Brent Council will reduce the number of centres – which offer a range of services to families including parenting support and help with finding a job – it has direct responsibility for, from 20 to ten.

Planned Sure Start Centres in Cricklewood, Kingsbury and Sudbury will not go ahead, and centres at Wykeham, Preston Park and Mount Stewart will be stripped of many of their services and responsibility for them could be transferred to the schools where they are located, if the shake up is voted through.

Staff across Brent’s 20 centres have been warned of redundancies as the council moves towards a new ‘locality working’ model, which will see employees pooled and work across a number of sites, and their numbers halved.

Concerned parents have hit out at the proposals, which they say will take vital resources away from some of the borough’s neediest families.

Hele Haynes, of Dawpool Road, Neasden, attends the Wykeham centre with her two-year-old daughter, where 72 per cent of under fives are living in the 30 per cent Lower Layer Super Output Area – a key deprivation measure.

Most Read

Parents have been told that all Sure Start services will cease at the centre from March 31, and it is unclear what services will be reinstated.

She said: “The centre is excellent and staff are friendly, loyal, hard working and are dedicating to providing quality care and support to the families, carers and children.

“It is like a little family and it will be sad to see it falls apart it is the staff there who make it what it is.”

Margaret Bromham, of Crest Road, also visits the centre with her toddler and baby.
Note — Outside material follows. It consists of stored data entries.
import Literature.NumberTheory.Automorphic.JacquetGLGeneration
import Literature.NumberTheory.Automorphic.ParabolicInductionQuotientProofs
import Literature.NumberTheory.Automorphic.JacquetModuleExactProofs
import Literature.NumberTheory.Automorphic.UnipotentRadicalCompactOpenProofs
import Literature.NumberTheory.Automorphic.SmoothDualLevel
import HarnessLib

/-!
# Functoriality of the `GL_n` Jacquet module and generation by fixed vectors (set versions)

Plumbing for the finite-length theorem of parabolic induction on `GL_n(F)`:

* `jacquetGLMap f : r_c(ρ₁) → r_c(ρ₂)` for an intertwining map `f : ρ₁ → ρ₂` of representations
  of `GL_n(F)` (`[v] ↦ [f v]`), surjective for `f` surjective and — for `c` monotone and `ρ₂`
  smooth — injective for `f` injective (`coinvariantsMap_injective_of_isLimitOfCompactOpen`,
  `isLimitOfCompactOpen_unipotentRadicalGL`; Bernstein–Zelevinsky 1977, Prop. 1.9 (a));
* small constructions on intertwining maps: the inverse `rangeInverse` of an injective map onto
  its range, the corestriction `codRestrictSubrep` to a subrepresentation containing the range;
* the cyclic subrepresentation `orbitSpan` is generated, as a representation, by its generator
  (`span_orbit_orbitSpan_eq_top`);
* set versions of `JacquetGLGeneration`: if `π` is spanned by the translates of a set `s ⊆ π^{K_γ}`
  then `r_c(π)` is spanned over `L` by its `K^L_γ`-fixed vectors
  (`span_jacquetGL_fixedPoints_eq_top_of_subset`) and over `L°` by the vectors fixed by finitely
  many conjugates of `K^L_γ` (`exists_finset_span_leviDetOne_jacquetGL_fixedPoints_eq_top_of_subset`).

Definitions `jacquetGLMap`, `rangeInverse`, `codRestrictSubrep`; theorems otherwise; no named facts.

## References

* I. N. Bernstein, A. V. Zelevinsky, *Induced representations of reductive `p`-adic groups I*,
  Ann. Sci. ÉNS 10 (1977), Prop. 1.9, 2.3.
-/

noncomputable section

open scoped MatrixGroups Pointwise

/-! ### Small constructions on intertwining maps -/

namespace Representation

section Maps

variable {k G V W : Type*} [CommRing k] [Monoid G] [AddCommGroup V] [Module k V]
  [AddCommGroup W] [Module k W] {ρ : Representation k G V} {σ : Representation k G W}

/-- **Corestriction** of an intertwining map to a subrepresentation containing its range. [folklore] -/
def IntertwiningMap.codRestrictSubrep (f : ρ.IntertwiningMap σ) (S : Subrepresentation σ)
    (hS : ∀ v, f v ∈ S) : ρ.IntertwiningMap S.toRepresentation where
  toLinearMap := LinearMap.codRestrict S.toSubmodule f.toLinearMap hS
  isIntertwining' g := by
    refine LinearMap.ext fun v => Subtype.ext ?_
    change f (ρ g v) = σ g (f v)
    exact f.isIntertwining _ _ g v

/-- Unfolding lemma for the corestriction. [folklore] -/
@[simp] theorem IntertwiningMap.coe_codRestrictSubrep_apply (f : ρ.IntertwiningMap σ) (S : Subrepresentation σ)
    (hS : ∀ v, f v ∈ S) (v : V) : (f.codRestrictSubrep S hS v : W) = f v := rfl

/-- The corestriction of `f` to `S` is surjective when `S ≤ range f`. [folklore] -/
theorem IntertwiningMap.codRestrictSubrep_surjective (f : ρ.IntertwiningMap σ) (S : Subrepresentation σ)
    (hS : ∀ v, f v ∈ S) (h : ∀ w ∈ S, ∃ v, f v = w) : Function.Surjective (f.codRestrictSubrep S hS) := by
  rintro ⟨w, hw⟩
  obtain ⟨v, hv⟩ := h w hw
  exact ⟨v, Subtype.ext hv⟩

/-- **The inverse of an injective intertwining map onto its range**, as an intertwining map
`range f → ρ`. [folklore] -/
def IntertwiningMap.rangeInverse {k : Type*} [Field k] [Module k V] [Module k W] {ρ : Representation k G V}
    {σ : Representation k G W} (f : ρ.IntertwiningMap σ) (hf : Function.Injective f) :
    f.range.toRepresentation.IntertwiningMap ρ where
  toLinearMap := (LinearEquiv.ofInjective f.toLinearMap hf).symm.toLinearMap
  isIntertwining' g := by
    refine LinearMap.ext fun w => hf ?_
    obtain ⟨v, hv⟩ : ∃ v, f v = (w : W) := w.2
    have hw : w = (LinearEquiv.ofInjective f.toLinearMap hf) v := Subtype.ext hv.symm
    have hgw : f.range.toRepresentation g w = (LinearEquiv.ofInjective f.toLinearMap hf) (ρ g v) := by
      apply Subtype.ext
      change σ g (w : W) = f (ρ g v)
      rw [← hv, f.isIntertwining]
    change f ((LinearEquiv.ofInjective f.toLinearMap hf).symm (f.range.toRepresentation g w)) =
      f (ρ g ((LinearEquiv.ofInjective f.toLinearMap hf).symm w))
    rw [hgw, hw, LinearEquiv.symm_apply_apply, LinearEquiv.symm_apply_apply]

/-- `f (rangeInverse f w) = w`. [folklore] -/
theorem IntertwiningMap.apply_rangeInverse {k : Type*} [Field k] [Module k V] [Module k W] {ρ : Representation k G V}
    {σ : Representation k G W} (f : ρ.IntertwiningMap σ) (hf : Function.Injective f) (w : f.range.toSubmodule) :
    f (f.rangeInverse hf w) = (w : W) := by
  obtain ⟨v, hv⟩ : ∃ v, f v = (w : W) := w.2
  have hw : w = (LinearEquiv.ofInjective f.toLinearMap hf) v := Subtype.ext hv.symm
  change f ((LinearEquiv.ofInjective f.toLinearMap hf).symm w) = _
  rw [hw, LinearEquiv.symm_apply_apply]
  rfl

/-- `rangeInverse f` is surjective. [folklore] -/
theorem IntertwiningMap.rangeInverse_surjective {k : Type*} [Field k] [Module k V] [Module k W]
    {ρ : Representation k G V} {σ : Representation k G W} (f : ρ.IntertwiningMap σ) (hf : Function.Injective f) :
    Function.Surjective (f.rangeInverse hf) := fun v =>
  ⟨(LinearEquiv.ofInjective f.toLinearMap hf) v, by
    change (LinearEquiv.ofInjective f.toLinearMap hf).symm _ = v
    rw [LinearEquiv.symm_apply_apply]⟩

end Maps

section Cyclic

variable {k G V : Type*} [Field k] [Group G] [AddCommGroup V] [Module k V] (ρ : Representation k G V)

/-- `v ∈ orbitSpan ρ v`. [folklore] -/
theorem mem_orbitSpan_self (v : V) : v ∈ ρ.orbitSpan v :=
  ⟨Finsupp.single 1 1, by simp⟩

/-- The cyclic subrepresentation `orbitSpan ρ v` is the span of the orbit of `v`. [folklore] -/
theorem orbitSpan_toSubmodule (v : V) :
    (ρ.orbitSpan v).toSubmodule = Submodule.span k (Set.range fun g : G => ρ g v) := by
  change LinearMap.range (ρ.orbitCombination v) = _
  rw [orbitCombination, Finsupp.range_linearCombination]

/-- **A cyclic subrepresentation is generated by its generator**: in `orbitSpan ρ v`, the
translates of `⟨v, _⟩` span everything. [folklore] -/
theorem span_orbit_orbitSpan_eq_top (v : V) :
    Submodule.span k (Set.range fun g : G => (ρ.orbitSpan v).toRepresentation g ⟨v, ρ.mem_orbitSpan_self v⟩) = ⊤ := by
  apply Submodule.map_injective_of_injective (ρ.orbitSpan v).toSubmodule.injective_subtype
  rw [Submodule.map_span, Submodule.map_top, Submodule.range_subtype]
  have : ((ρ.orbitSpan v).toSubmodule.subtype '' Set.range fun g : G =>
      (ρ.orbitSpan v).toRepresentation g ⟨v, ρ.mem_orbitSpan_self v⟩) = Set.range fun g : G => ρ g v := by
    rw [← Set.range_comp]
    rfl
  rw [this]
  exact (orbitSpan_toSubmodule ρ v).symm

end Cyclic

end Representation

/-! ### Functoriality of `r_c` -/

namespace Literature.NumberTheory.Automorphic

open Representation ValuativeRel

section Functor

variable (F : Type*) [Field F] [ValuativeRel F] [TopologicalSpace F] [IsNonarchimedeanLocalField F]
  {n r : ℕ} (c : Fin n → Fin r) {V₁ V₂ : Type*} [AddCommGroup V₁] [Module ℂ V₁] [AddCommGroup V₂] [Module ℂ V₂]
  {ρ₁ : Representation ℂ (GL (Fin n) F) V₁} {ρ₂ : Representation ℂ (GL (Fin n) F) V₂}

/-- **Functoriality of the `GL_n` Jacquet module**: `f : ρ₁ → ρ₂` induces
`r_c(f) : r_c(ρ₁) → r_c(ρ₂)`, `[v] ↦ [f v]`. (Bernstein–Zelevinsky 1977, §1.8.) [folklore] -/
def jacquetGLMap (f : ρ₁.IntertwiningMap ρ₂) : (jacquetGL F c ρ₁).IntertwiningMap (jacquetGL F c ρ₂) where
  toLinearMap := Coinvariants.map (restrictUnipotentGL F c ρ₁) (restrictUnipotentGL F c ρ₂)
    ⟨f.toLinearMap, fun _ => f.isIntertwining' _⟩
  isIntertwining' m := by
    refine Coinvariants.hom_ext (LinearMap.ext fun v => ?_)
    simp [f.isIntertwining]

variable {F c}

omit [ValuativeRel F] [TopologicalSpace F] [IsNonarchimedeanLocalField F] in
/-- `r_c(f) [v] = [f v]`. [folklore] -/
@[simp] theorem jacquetGLMap_mk (f : ρ₁.IntertwiningMap ρ₂) (v : V₁) :
    jacquetGLMap F c f (Coinvariants.mk (restrictUnipotentGL F c ρ₁) v) =
      Coinvariants.mk (restrictUnipotentGL F c ρ₂) (f v) := rfl

omit [ValuativeRel F] [TopologicalSpace F] [IsNonarchimedeanLocalField F] in
/-- `r_c(f)` is surjective when `f` is. [folklore] -/
theorem jacquetGLMap_surjective (f : ρ₁.IntertwiningMap ρ₂) (hf : Function.Surjective f) :
    Function.Surjective (jacquetGLMap F c f) := by
  intro x
  obtain ⟨w, rfl⟩ := Coinvariants.mk_surjective _ x
  obtain ⟨v, rfl⟩ := hf w
  exact ⟨Coinvariants.mk _ v, rfl⟩

/-- **`r_c` preserves injections** (`c` monotone, `ρ₂` smooth): left exactness of coinvariants
for the union of compact open subgroups `U_c`. [cite: BernsteinZelevinsky1977, Prop. 1.9 (a)] -/
theorem jacquetGLMap_injective (hc : Monotone c) (h₂ : ρ₂.IsSmooth) (f : ρ₁.IntertwiningMap ρ₂)
    (hf : Function.Injective f) : Function.Injective (jacquetGLMap F c f) := by
  haveI : IsTopologicalRing F := inferInstance
  have hinj := jacquetMap_injective (parabolicTripleGL F c) (isLimitOfCompactOpen_unipotentRadicalGL F c hc) h₂ f hf
  intro x y hxy
  apply EquivLike.injective (jacquetGLEquiv F c ρ₁)
  apply hinj
  obtain ⟨v, rfl⟩ := Coinvariants.mk_surjective _ x
  obtain ⟨w, rfl⟩ := Coinvariants.mk_surjective _ y
  exact congrArg (jacquetGLEquiv F c ρ₂) hxy

end Functor

/-! ### Generation of `r_c(π)` by fixed vectors: set versions -/

section Generation

variable {F : Type*} [Field F] [ValuativeRel F] [TopologicalSpace F] [IsNonarchimedeanLocalField F]
  {n r : ℕ} {c : Fin n → Fin r} (hc : Monotone c) {V : Type*} [AddCommGroup V] [Module ℂ V]
  (π : Representation ℂ (GL (Fin n) F) V)

include hc in
omit [TopologicalSpace F] [IsNonarchimedeanLocalField F] in
/-- Set version of `span_jacquetGL_fixedPoints_eq_top`: if the translates of a set `s ⊆ π^{K_γ}`
span `V`, then `r_c(π)` is spanned by `{r_c(π)(l) z : l ∈ L, z ∈ r_c(π)^{K^L_γ}}`. [folklore] -/
theorem span_jacquetGL_fixedPoints_eq_top_of_subset {γ : ValueGroupWithZero F} {s : Set V}
    (hs : s ⊆ π.fixedPoints (congruenceGL n γ))
    (hgen : Submodule.span ℂ {w | ∃ g : GL (Fin n) F, ∃ f ∈ s, w = π g f} = ⊤) :
    Submodule.span ℂ {x | ∃ l : (Π a, GL {i // c i = a} F),
      ∃ z ∈ (jacquetGL F c π).fixedPoints ((congruenceGL n γ).comap (blockDiagonalGL F c)),
        x = jacquetGL F c π l z} = ⊤ := by
  set S := Submodule.span ℂ {x | ∃ l : (Π a, GL {i // c i = a} F),
      ∃ z ∈ (jacquetGL F c π).fixedPoints ((congruenceGL n γ).comap (blockDiagonalGL F c)),
        x = jacquetGL F c π l z} with hS
  have hfix : ∀ w ∈ π.fixedPoints (congruenceGL n γ), Coinvariants.mk (restrictUnipotentGL F c π) w ∈
      (jacquetGL F c π).fixedPoints ((congruenceGL n γ).comap (blockDiagonalGL F c)) := by
    intro w hw
    rw [mem_fixedPoints] at hw ⊢
    intro k hk
    rw [jacquetGL_mk, hw _ (Subgroup.mem_comap.1 hk)]
  have horb : ∀ (g : GL (Fin n) F), ∀ f ∈ s, Coinvariants.mk (restrictUnipotentGL F c π) (π g f) ∈ S := by
    intro g f hf
    have hf₀ : f ∈ π.fixedPoints (congruenceGL n γ) := hs hf
    obtain ⟨p, hp, k₀, hk₀, rfl⟩ := exists_standardParabolicGL_mul_glInt F hc g
    have hk₀f : π k₀ f ∈ π.fixedPoints (congruenceGL n γ) := by
      rw [mem_fixedPoints] at hf₀ ⊢
      intro k hk
      have hconj : k₀⁻¹ * k * k₀ ∈ congruenceGL n γ := by
        have := conj_mem_congruenceGL (Subgroup.inv_mem _ hk₀) hk
        rwa [inv_inv] at this
      calc π k (π k₀ f) = π k₀ (π (k₀⁻¹ * k * k₀) f) := by
            rw [← Module.End.mul_apply, ← Module.End.mul_apply, ← map_mul, ← map_mul, ← mul_assoc, ← mul_assoc,
              mul_inv_cancel, one_mul]
        _ = π k₀ f := by rw [hf₀ _ hconj]
    rw [map_mul, Module.End.mul_apply, ← jacquetGL_leviProjection_mk F c π ⟨p, hp⟩ (π k₀ f)]
    exact Submodule.subset_span ⟨_, _, hfix _ hk₀f, rfl⟩
  refine eq_top_iff.2 fun x _ => ?_
  obtain ⟨v, rfl⟩ := Coinvariants.mk_surjective _ x
  have hv : v ∈ Submodule.span ℂ {w | ∃ g : GL (Fin n) F, ∃ f ∈ s, w = π g f} := by rw [hgen]; trivial
  refine Submodule.span_induction (p := fun w _ => Coinvariants.mk (restrictUnipotentGL F c π) w ∈ S)
    ?_ ?_ ?_ ?_ hv
  · rintro _ ⟨g, f, hf, rfl⟩
    exact horb g f hf
  · rw [map_zero]; exact S.zero_mem
  · intro a b _ _ ha hb
    rw [map_add]; exact S.add_mem ha hb
  · intro a w _ hw
    rw [map_smul]; exact S.smul_mem a hw

include hc in
/-- Set version of `exists_finset_span_leviDetOne_jacquetGL_fixedPoints_eq_top`: generation of
`r_c(π)` over `L°` by the vectors fixed by finitely many conjugates `l K^L_γ l⁻¹`, `l ∈ R`. [folklore] -/
theorem exists_finset_span_leviDetOne_jacquetGL_fixedPoints_eq_top_of_subset {γ : ValueGroupWithZero F}
    {s : Set V} (hs : s ⊆ π.fixedPoints (congruenceGL n γ))
    (hgen : Submodule.span ℂ {w | ∃ g : GL (Fin n) F, ∃ f ∈ s, w = π g f} = ⊤) :
    ∃ R : Finset (Π a, GL {i // c i = a} F),
      Submodule.span ℂ {x | ∃ h ∈ leviDetOne F c, ∃ l : (R : Set (Π a, GL {i // c i = a} F)),
        ∃ z ∈ (jacquetGL F c π).fixedPoints
          (((congruenceGL n γ).comap (blockDiagonalGL F c)).map (MulAut.conj (l : Π a, GL {i // c i = a} F)).toMonoidHom),
        x = jacquetGL F c π h z} = ⊤ := by
  obtain ⟨R, hR⟩ := exists_finset_forall_eq_leviDetOne_mul_mul_center (F := F) c
  refine ⟨R, ?_⟩
  rw [eq_top_iff, ← span_jacquetGL_fixedPoints_eq_top_of_subset hc π hs hgen]
  refine Submodule.span_le.2 ?_
  rintro _ ⟨l, z, hz, rfl⟩
  obtain ⟨h, hh, l', hl', zc, hzc, rfl⟩ := hR l
  rw [map_mul, map_mul, Module.End.mul_apply, Module.End.mul_apply]
  exact Submodule.subset_span ⟨h, hh, ⟨l', hl'⟩, _,
    apply_mem_fixedPoints_map_conj _ l' (apply_mem_fixedPoints_of_mem_center _ hzc hz), rfl⟩

end Generation

end Literature.NumberTheory.Automorphic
She says that cutting sure start services deals families in Neasden a ‘double blow’ as it follows the announcement that Neasden library, which runs a weekly under five’s session, is due to close in April.

She added: “The centre is a lifeline for people to connect and have a life outside their home.”

Parents at the centre have launched a petition to keep it in its current form.

Elsewhere, children’s centres have put up the cost of their nursery places to claw back funding. At the Willow’s Children’s Centre in Chalkhill parents say they are struggling with higher charges, introduced in September.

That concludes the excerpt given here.